Stephen Wolfram Q&A
Submit a questionSome collected questions and answers by Stephen Wolfram
Questions may be edited for brevity; see links for full questions.
May 29, 2018
From: Interview by Byron Reese, Gigaom.com
What is intelligence?
It’s a complicated and slippery concept. It’s useful to start, maybe, in thinking about what may be an easier concept, what is life?

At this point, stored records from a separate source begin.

import Summits.Langlands.Langlands.Theses.ParityBlindBianchi
import Summits.Langlands.Langlands.Theorems.ParityBlindBianchiArtinWeightRealisationEvenRealisationOfEventually
import HarnessLib

/-!
# Monotonicity of the open stub S1 of the line `SketchIdeator2` (crux `ParityBlindBianchi.ArtinWeightRealisationEven`,
# item stmt-Langlands-16619): S1 (v4) ⇒ S1ae (v5) ⇒ S1ad (v6)

Helper file (`--supports stmt-Langlands-16619`, registered sub-goals `signBlindAE_of_signBlindGood` and
`adCompatibleAE_of_signBlindAE`).  Each reshape of the line WEAKENED its open automorphic stub, kernel-checked:

* `signBlindAE_of_signBlindGood` — (pointwise in `K, p, ι, σ, S₀`) v4's S1 (sign-blind compatibility at EVERY good place, with `σ` unramified there)
  implies v5's S1ae (sign-blind compatibility at all but finitely many places): the good places of a finite `S₀ ∌ 0` are
  cofinite (`eventually_good`, p162941).
* `adCompatibleAE_of_signBlindAE` — (pointwise) S1ae implies v6's S1ad (compatibility up to a scalar `c ∈ ℂˣ` at all but
  finitely many places): `c = 1`, resp. `c = -1`, the flip `P(-X)` of the degree-two arithmetic-Frobenius polynomial of
  `α` being that of `-α` (`arithFrobPolyOfSatake_comp_neg_X`).

No definition, no named fact.
-/

-- the line's namespace `Summit.Langlands.Langlands.…` (summit = problem = `Langlands`) repeats a
-- component by design
set_option linter.dupNamespace false

namespace Summit.Langlands.Langlands.Theorems.ArtinWeightRealisationEven

open scoped MatrixGroups Matrix Polynomial NumberField
open NumberField IsDedekindDomain Polynomial Field Filter
open Literature.NumberTheory.Automorphic Literature.NumberTheory.GaloisRepresentations

/-- For a multiset `α` of two complex numbers, the flip `P(-X)` of the arithmetic-Frobenius polynomial
`P = ∏_{a ∈ α} (X - ι⁻¹(a⁻¹))` is the arithmetic-Frobenius polynomial of `-α = α.map ((-1) * ·)`:
`(-X - u)(-X - v) = (X + u)(X + v)` and `ι⁻¹((-a)⁻¹) = -ι⁻¹(a⁻¹)`. -/
theorem arithFrobPolyOfSatake_comp_neg_X {p : ℕ} [Fact p.Prime] (ι : PadicAlgCl p ≃+* ℂ) (q : ℕ)
    (α : Multiset ℂ) (hα : Multiset.card α = 2) :
    (arithFrobPolyOfSatake ι q 1 α).comp (-X) = arithFrobPolyOfSatake ι q 1 (α.map ((-1 : ℂ) * ·)) := by
  obtain ⟨u, v, rfl⟩ := Multiset.card_eq_two.mp hα
  have h1 : ι.symm (-1 : ℂ)⁻¹ = -1 := by rw [inv_neg, inv_one, map_neg, map_one]
  rw [ArtinWeightRealisationLevel.arithFrobPolyOfSatake_one_map_mul,
    ArtinWeightRealisationLevel.arithFrobPolyOfSatake_one_eq_prod_map, h1]
  simp only [Multiset.insert_eq_cons, Multiset.map_cons, Multiset.map_singleton, Multiset.prod_cons,
    Multiset.prod_singleton, mul_comp, sub_comp, X_comp, C_comp, neg_mul, one_mul, C_neg]
  ring

/-- **S1 (v4) ⇒ S1ae (v5), pointwise.**  Sign-blind compatibility at every good place (of a finite `S₀ ∌ 0`) implies
sign-blind compatibility at all but finitely many places (the good places are cofinite, `eventually_good`). -/
theorem signBlindAE_of_signBlindGood :
    ∀ (K : Type) [Field K] [NumberField K] (p : ℕ) [Fact p.Prime] (ι : PadicAlgCl p ≃+* ℂ) (σ : FramedGaloisRep K (PadicAlgCl p) 2) (S₀ : Finset ℕ), (0 : ℕ) ∉ S₀ → (∃ (hcpt : isCompact_glFiniteIntegralLevel 2 K) (π : CuspidalAutomorphicRepData 2 K hcpt), (∃ T : InfinityType K 2, π.1.HasInfinityType T ∧ ∀ τ : K →+* ℂ, ∀ x ∈ T τ, x.a = 0 ∧ x.b = 0) ∧ ∀ w : HeightOneSpectrum (𝓞 K), (∀ ℓ ∈ S₀, ((ℓ : ℕ) : 𝓞 K) ∉ w.asIdeal) → ∃ α : Multiset ℂ, π.1.HasSatakeParamAt w α ∧ σ.IsUnramifiedAt w ∧ (σ.HasFrobCharpolyAt w (arithFrobPolyOfSatake ι w.residueCard 1 α) ∨ σ.HasFrobCharpolyAt w ((arithFrobPolyOfSatake ι w.residueCard 1 α).comp (-X)))) → (∃ (hcpt : isCompact_glFiniteIntegralLevel 2 K) (π : CuspidalAutomorphicRepData 2 K hcpt), (∃ T : InfinityType K 2, π.1.HasInfinityType T ∧ ∀ τ : K →+* ℂ, ∀ x ∈ T τ, x.a = 0 ∧ x.b = 0) ∧ ∀ᶠ w : HeightOneSpectrum (𝓞 K) in Filter.cofinite, ∃ α : Multiset ℂ, π.1.HasSatakeParamAt w α ∧ (σ.HasFrobCharpolyAt w (arithFrobPolyOfSatake ι w.residueCard 1 α) ∨ σ.HasFrobCharpolyAt w ((arithFrobPolyOfSatake ι w.residueCard 1 α).comp (-X)))) := by
  intro K _ _ p _ ι σ S₀ h0S₀ h
  obtain ⟨hcpt, π, hAT, hπ⟩ := h
  refine ⟨hcpt, π, hAT, (eventually_good K S₀ h0S₀).mono fun w hw => ?_⟩
  obtain ⟨α, hα, -, hor⟩ := hπ w hw
  exact ⟨α, hα, hor⟩

/-- **S1ae (v5) ⇒ S1ad (v6), pointwise.**  Sign-blind compatibility (`charpoly σ(Frob_w) = P_w(X)` or `P_w(-X)`) is
compatibility up to the scalar `c = 1`, resp. `c = -1` (`arithFrobPolyOfSatake_comp_neg_X`; the Satake parameter has two
entries, `HasSatakeParamAt.card_eq`). -/
theorem adCompatibleAE_of_signBlindAE :
    ∀ (K : Type) [Field K] [NumberField K] (p : ℕ) [Fact p.Prime] (ι : PadicAlgCl p ≃+* ℂ) (σ : FramedGaloisRep K (PadicAlgCl p) 2), (∃ (hcpt : isCompact_glFiniteIntegralLevel 2 K) (π : CuspidalAutomorphicRepData 2 K hcpt), (∃ T : InfinityType K 2, π.1.HasInfinityType T ∧ ∀ τ : K →+* ℂ, ∀ x ∈ T τ, x.a = 0 ∧ x.b = 0) ∧ ∀ᶠ w : HeightOneSpectrum (𝓞 K) in Filter.cofinite, ∃ α : Multiset ℂ, π.1.HasSatakeParamAt w α ∧ (σ.HasFrobCharpolyAt w (arithFrobPolyOfSatake ι w.residueCard 1 α) ∨ σ.HasFrobCharpolyAt w ((arithFrobPolyOfSatake ι w.residueCard 1 α).comp (-X)))) → (∃ (hcpt : isCompact_glFiniteIntegralLevel 2 K) (π : CuspidalAutomorphicRepData 2 K hcpt), (∃ T : InfinityType K 2, π.1.HasInfinityType T ∧ ∀ τ : K →+* ℂ, ∀ x ∈ T τ, x.a = 0 ∧ x.b = 0) ∧ ∀ᶠ w : HeightOneSpectrum (𝓞 K) in Filter.cofinite, ∃ α : Multiset ℂ, π.1.HasSatakeParamAt w α ∧ ∃ c : ℂ, c ≠ 0 ∧ σ.HasFrobCharpolyAt w (arithFrobPolyOfSatake ι w.residueCard 1 (α.map (c * ·)))) := by
  intro K _ _ p _ ι σ h
  obtain ⟨hcpt, π, hAT, hπ⟩ := h
  refine ⟨hcpt, π, hAT, hπ.mono fun w hw => ?_⟩
  obtain ⟨α, hα, hor⟩ := hw
  rcases hor with h1 | h1
  · refine ⟨α, hα, 1, one_ne_zero, ?_⟩
    have : α.map ((1 : ℂ) * ·) = α := by simp
    rw [this]
    exact h1
  · refine ⟨α, hα, -1, by norm_num, ?_⟩
    rw [← arithFrobPolyOfSatake_comp_neg_X ι w.residueCard α hα.card_eq]
    exact h1

end Summit.Langlands.Langlands.Theorems.ArtinWeightRealisationEven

You might think that was an easy thing to define. Here on Earth, you can pretty much tell whether something is alive or not. You dig down, you look in a microscope, you figure out does it have RNA, does it have cell membrane? Does it have all those kinds of things that are characteristic of life as we know it on Earth? The question is, what abstractly is something like life? And, we just don’t really know. I remember when I was a kid, there were these spacecrafts sent to Mars, and they would dig up soil, and they had this definitive test for life at some point which was, you feed it sugar and you see whether it metabolizes it. I doubt that in an abstract sense that’s a good, fundamental definition of life. In the case of life on Earth, we kind of have a definition because it’s connected by this, sort of, thread of history. All life is, kind of, connected by a thread of history. It’s sort of the same thing with intelligence. If you ask, what is the fundamental essence of intelligence? Well, in the case of the intelligence that we know with humans and so on, it’s all connected by a thread of history. If we ask, what is intelligence abstractly? That’s a much harder question, and it’s one I’ve thought about for a long time. What’s necessary to say that something is intelligent is for it to be capable of some level of sophisticated computation. If all the thing does is to, kind of, add two numbers together, and that’s the only thing it can do, we’re not going to likely consider it intelligent.